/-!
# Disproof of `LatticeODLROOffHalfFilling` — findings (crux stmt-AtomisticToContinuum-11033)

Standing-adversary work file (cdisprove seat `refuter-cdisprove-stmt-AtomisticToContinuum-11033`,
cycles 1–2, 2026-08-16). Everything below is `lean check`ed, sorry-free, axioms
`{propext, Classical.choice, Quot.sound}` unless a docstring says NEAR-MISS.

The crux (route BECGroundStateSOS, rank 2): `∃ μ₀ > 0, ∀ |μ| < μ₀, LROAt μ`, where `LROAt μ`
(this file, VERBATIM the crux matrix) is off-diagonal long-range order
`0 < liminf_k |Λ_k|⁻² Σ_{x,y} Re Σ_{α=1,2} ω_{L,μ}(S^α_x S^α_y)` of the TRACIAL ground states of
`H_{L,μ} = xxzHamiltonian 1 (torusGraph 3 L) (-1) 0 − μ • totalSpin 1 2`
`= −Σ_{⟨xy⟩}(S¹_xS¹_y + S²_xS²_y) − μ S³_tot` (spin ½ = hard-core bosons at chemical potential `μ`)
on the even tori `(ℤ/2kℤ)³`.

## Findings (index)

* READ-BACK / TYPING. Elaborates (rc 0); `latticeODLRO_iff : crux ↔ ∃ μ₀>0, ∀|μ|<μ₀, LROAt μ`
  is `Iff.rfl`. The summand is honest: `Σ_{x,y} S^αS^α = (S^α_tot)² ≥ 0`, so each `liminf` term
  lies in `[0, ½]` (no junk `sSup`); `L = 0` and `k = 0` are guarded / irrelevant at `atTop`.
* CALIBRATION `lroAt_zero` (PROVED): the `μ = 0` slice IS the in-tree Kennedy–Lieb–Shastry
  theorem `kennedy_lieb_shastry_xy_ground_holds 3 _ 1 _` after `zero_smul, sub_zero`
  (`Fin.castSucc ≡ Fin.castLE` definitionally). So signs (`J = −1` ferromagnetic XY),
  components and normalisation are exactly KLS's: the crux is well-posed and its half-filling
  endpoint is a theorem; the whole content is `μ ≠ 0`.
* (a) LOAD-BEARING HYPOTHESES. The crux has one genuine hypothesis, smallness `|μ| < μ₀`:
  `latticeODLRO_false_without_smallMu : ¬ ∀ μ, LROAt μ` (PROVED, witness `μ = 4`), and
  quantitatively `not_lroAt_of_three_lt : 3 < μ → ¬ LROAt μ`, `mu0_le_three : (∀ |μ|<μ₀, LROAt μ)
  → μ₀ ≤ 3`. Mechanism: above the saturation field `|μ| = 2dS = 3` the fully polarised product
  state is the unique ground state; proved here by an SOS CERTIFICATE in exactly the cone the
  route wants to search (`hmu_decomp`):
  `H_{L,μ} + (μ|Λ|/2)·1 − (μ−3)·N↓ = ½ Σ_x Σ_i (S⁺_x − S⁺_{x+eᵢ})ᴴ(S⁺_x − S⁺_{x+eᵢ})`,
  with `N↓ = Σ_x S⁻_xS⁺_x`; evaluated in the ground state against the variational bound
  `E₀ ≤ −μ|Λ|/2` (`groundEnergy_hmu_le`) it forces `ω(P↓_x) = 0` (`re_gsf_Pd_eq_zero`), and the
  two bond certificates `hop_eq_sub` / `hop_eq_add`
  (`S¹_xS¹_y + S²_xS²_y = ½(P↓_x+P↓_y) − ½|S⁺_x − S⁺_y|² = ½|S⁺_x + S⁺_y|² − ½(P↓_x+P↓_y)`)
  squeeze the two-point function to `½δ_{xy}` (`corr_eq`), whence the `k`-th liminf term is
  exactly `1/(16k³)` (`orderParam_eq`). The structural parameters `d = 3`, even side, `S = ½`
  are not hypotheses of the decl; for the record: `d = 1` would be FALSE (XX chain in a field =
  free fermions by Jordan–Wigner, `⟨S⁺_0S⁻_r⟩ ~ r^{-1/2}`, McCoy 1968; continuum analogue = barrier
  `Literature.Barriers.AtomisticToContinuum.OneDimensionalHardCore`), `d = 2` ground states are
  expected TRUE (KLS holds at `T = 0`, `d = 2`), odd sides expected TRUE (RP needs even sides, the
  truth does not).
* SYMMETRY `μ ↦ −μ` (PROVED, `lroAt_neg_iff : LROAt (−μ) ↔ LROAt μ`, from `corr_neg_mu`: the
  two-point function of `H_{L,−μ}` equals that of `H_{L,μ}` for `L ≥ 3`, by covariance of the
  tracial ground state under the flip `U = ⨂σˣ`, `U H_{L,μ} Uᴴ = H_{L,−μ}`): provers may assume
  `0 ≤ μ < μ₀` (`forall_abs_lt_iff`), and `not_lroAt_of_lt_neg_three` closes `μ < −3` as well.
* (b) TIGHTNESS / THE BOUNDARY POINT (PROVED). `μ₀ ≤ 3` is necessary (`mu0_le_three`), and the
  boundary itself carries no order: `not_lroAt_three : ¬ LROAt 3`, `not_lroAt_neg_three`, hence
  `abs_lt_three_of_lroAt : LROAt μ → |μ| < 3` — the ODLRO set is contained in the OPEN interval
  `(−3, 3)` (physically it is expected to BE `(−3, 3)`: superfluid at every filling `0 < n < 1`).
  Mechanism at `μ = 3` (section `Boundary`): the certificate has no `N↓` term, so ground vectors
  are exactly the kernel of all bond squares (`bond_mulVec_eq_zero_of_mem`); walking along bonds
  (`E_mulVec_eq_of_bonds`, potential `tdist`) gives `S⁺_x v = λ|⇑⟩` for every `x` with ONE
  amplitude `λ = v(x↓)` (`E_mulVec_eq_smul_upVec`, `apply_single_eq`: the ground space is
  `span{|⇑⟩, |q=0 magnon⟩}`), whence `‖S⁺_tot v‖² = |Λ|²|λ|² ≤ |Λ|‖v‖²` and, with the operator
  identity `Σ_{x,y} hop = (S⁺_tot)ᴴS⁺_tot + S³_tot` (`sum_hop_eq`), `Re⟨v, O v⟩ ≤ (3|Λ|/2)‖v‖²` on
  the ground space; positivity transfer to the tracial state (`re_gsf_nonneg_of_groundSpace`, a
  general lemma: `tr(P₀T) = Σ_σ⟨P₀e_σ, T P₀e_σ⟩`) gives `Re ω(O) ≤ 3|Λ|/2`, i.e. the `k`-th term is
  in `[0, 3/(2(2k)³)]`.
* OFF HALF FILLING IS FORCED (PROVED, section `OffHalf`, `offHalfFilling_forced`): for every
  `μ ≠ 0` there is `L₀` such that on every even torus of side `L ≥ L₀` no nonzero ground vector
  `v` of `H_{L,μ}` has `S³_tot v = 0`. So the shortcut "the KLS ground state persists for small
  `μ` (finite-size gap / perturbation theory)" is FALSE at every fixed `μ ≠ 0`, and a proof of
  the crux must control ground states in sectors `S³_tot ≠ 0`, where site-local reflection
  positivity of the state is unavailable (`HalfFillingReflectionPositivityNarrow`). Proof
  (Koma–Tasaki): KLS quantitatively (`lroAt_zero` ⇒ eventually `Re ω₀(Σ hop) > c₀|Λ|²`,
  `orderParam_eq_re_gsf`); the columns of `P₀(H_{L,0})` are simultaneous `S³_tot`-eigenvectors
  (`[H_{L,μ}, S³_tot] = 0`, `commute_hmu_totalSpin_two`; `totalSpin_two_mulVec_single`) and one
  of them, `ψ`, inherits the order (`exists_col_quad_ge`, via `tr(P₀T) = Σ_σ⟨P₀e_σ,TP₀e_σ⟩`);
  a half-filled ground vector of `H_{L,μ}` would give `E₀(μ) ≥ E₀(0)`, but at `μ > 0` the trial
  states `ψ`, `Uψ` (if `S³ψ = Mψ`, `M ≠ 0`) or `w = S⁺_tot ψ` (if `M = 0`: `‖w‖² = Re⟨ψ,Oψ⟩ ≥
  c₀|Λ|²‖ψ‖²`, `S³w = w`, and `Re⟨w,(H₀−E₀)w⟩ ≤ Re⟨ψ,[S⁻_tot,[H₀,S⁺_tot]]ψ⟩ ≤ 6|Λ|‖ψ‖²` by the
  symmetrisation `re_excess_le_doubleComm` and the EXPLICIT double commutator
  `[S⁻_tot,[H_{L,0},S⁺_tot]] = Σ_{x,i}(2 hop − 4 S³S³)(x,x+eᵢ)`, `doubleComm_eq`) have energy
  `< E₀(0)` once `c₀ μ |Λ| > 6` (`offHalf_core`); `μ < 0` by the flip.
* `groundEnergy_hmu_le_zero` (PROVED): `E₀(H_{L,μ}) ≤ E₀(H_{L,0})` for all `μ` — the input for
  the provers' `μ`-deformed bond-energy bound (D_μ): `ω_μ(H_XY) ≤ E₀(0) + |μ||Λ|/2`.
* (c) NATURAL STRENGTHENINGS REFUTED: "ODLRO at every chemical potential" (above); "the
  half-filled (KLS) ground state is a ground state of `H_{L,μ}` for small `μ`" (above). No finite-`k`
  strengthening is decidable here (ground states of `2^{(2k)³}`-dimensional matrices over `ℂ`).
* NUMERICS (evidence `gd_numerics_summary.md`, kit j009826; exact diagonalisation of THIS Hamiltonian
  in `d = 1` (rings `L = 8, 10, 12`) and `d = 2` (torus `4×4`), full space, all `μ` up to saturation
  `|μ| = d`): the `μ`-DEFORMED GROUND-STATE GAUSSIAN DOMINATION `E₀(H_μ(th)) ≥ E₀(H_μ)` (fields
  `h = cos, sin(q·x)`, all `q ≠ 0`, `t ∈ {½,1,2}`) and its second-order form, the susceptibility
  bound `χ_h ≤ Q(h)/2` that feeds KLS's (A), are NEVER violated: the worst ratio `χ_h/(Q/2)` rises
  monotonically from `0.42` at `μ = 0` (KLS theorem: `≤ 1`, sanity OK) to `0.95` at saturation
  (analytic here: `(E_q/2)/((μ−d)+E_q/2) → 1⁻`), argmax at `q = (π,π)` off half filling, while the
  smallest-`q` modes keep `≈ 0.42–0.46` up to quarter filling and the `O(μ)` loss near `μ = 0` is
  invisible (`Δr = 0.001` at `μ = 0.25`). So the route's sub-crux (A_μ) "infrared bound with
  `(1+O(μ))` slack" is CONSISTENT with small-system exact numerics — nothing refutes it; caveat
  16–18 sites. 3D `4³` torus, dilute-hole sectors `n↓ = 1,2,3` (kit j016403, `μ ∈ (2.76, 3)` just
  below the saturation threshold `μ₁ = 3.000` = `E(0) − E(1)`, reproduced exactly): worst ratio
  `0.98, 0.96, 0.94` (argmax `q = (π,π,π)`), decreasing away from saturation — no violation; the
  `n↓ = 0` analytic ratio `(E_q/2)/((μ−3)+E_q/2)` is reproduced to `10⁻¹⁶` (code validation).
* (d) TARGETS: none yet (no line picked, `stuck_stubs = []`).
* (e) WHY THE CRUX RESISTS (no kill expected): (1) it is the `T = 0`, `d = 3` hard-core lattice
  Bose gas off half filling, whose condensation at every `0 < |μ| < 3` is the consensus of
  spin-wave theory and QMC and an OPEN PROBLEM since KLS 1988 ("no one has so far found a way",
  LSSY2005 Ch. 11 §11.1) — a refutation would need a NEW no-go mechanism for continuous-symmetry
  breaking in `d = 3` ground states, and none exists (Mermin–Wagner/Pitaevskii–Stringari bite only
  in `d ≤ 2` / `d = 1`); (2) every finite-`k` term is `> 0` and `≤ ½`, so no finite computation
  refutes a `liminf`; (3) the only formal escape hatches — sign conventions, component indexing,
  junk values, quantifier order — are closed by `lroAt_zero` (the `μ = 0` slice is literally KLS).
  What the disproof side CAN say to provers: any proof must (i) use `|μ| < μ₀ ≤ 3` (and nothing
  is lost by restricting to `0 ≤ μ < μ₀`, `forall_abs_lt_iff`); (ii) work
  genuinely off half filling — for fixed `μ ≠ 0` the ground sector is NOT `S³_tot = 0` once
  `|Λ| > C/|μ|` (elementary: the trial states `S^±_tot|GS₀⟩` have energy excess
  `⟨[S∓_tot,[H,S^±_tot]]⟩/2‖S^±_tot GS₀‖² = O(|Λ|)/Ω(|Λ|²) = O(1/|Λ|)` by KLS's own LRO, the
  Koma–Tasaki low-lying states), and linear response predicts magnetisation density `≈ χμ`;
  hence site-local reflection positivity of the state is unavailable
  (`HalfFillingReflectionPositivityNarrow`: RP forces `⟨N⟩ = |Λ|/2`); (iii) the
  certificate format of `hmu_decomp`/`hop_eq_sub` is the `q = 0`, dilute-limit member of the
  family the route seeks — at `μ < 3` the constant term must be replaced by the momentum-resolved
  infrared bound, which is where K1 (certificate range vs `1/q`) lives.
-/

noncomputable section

**Required work**
Starting at the line above that contains "are exactly the", repeat each line exactly up to and including the line that contains "with the operator", and stop there.

**Response to the task**
  are exactly the kernel of all bond squares (`bond_mulVec_eq_zero_of_mem`); walking along bonds
  (`E_mulVec_eq_of_bonds`, potential `tdist`) gives `S⁺_x v = λ|⇑⟩` for every `x` with ONE
  amplitude `λ = v(x↓)` (`E_mulVec_eq_smul_upVec`, `apply_single_eq`: the ground space is
  `span{|⇑⟩, |q=0 magnon⟩}`), whence `‖S⁺_tot v‖² = |Λ|²|λ|² ≤ |Λ|‖v‖²` and, with the operator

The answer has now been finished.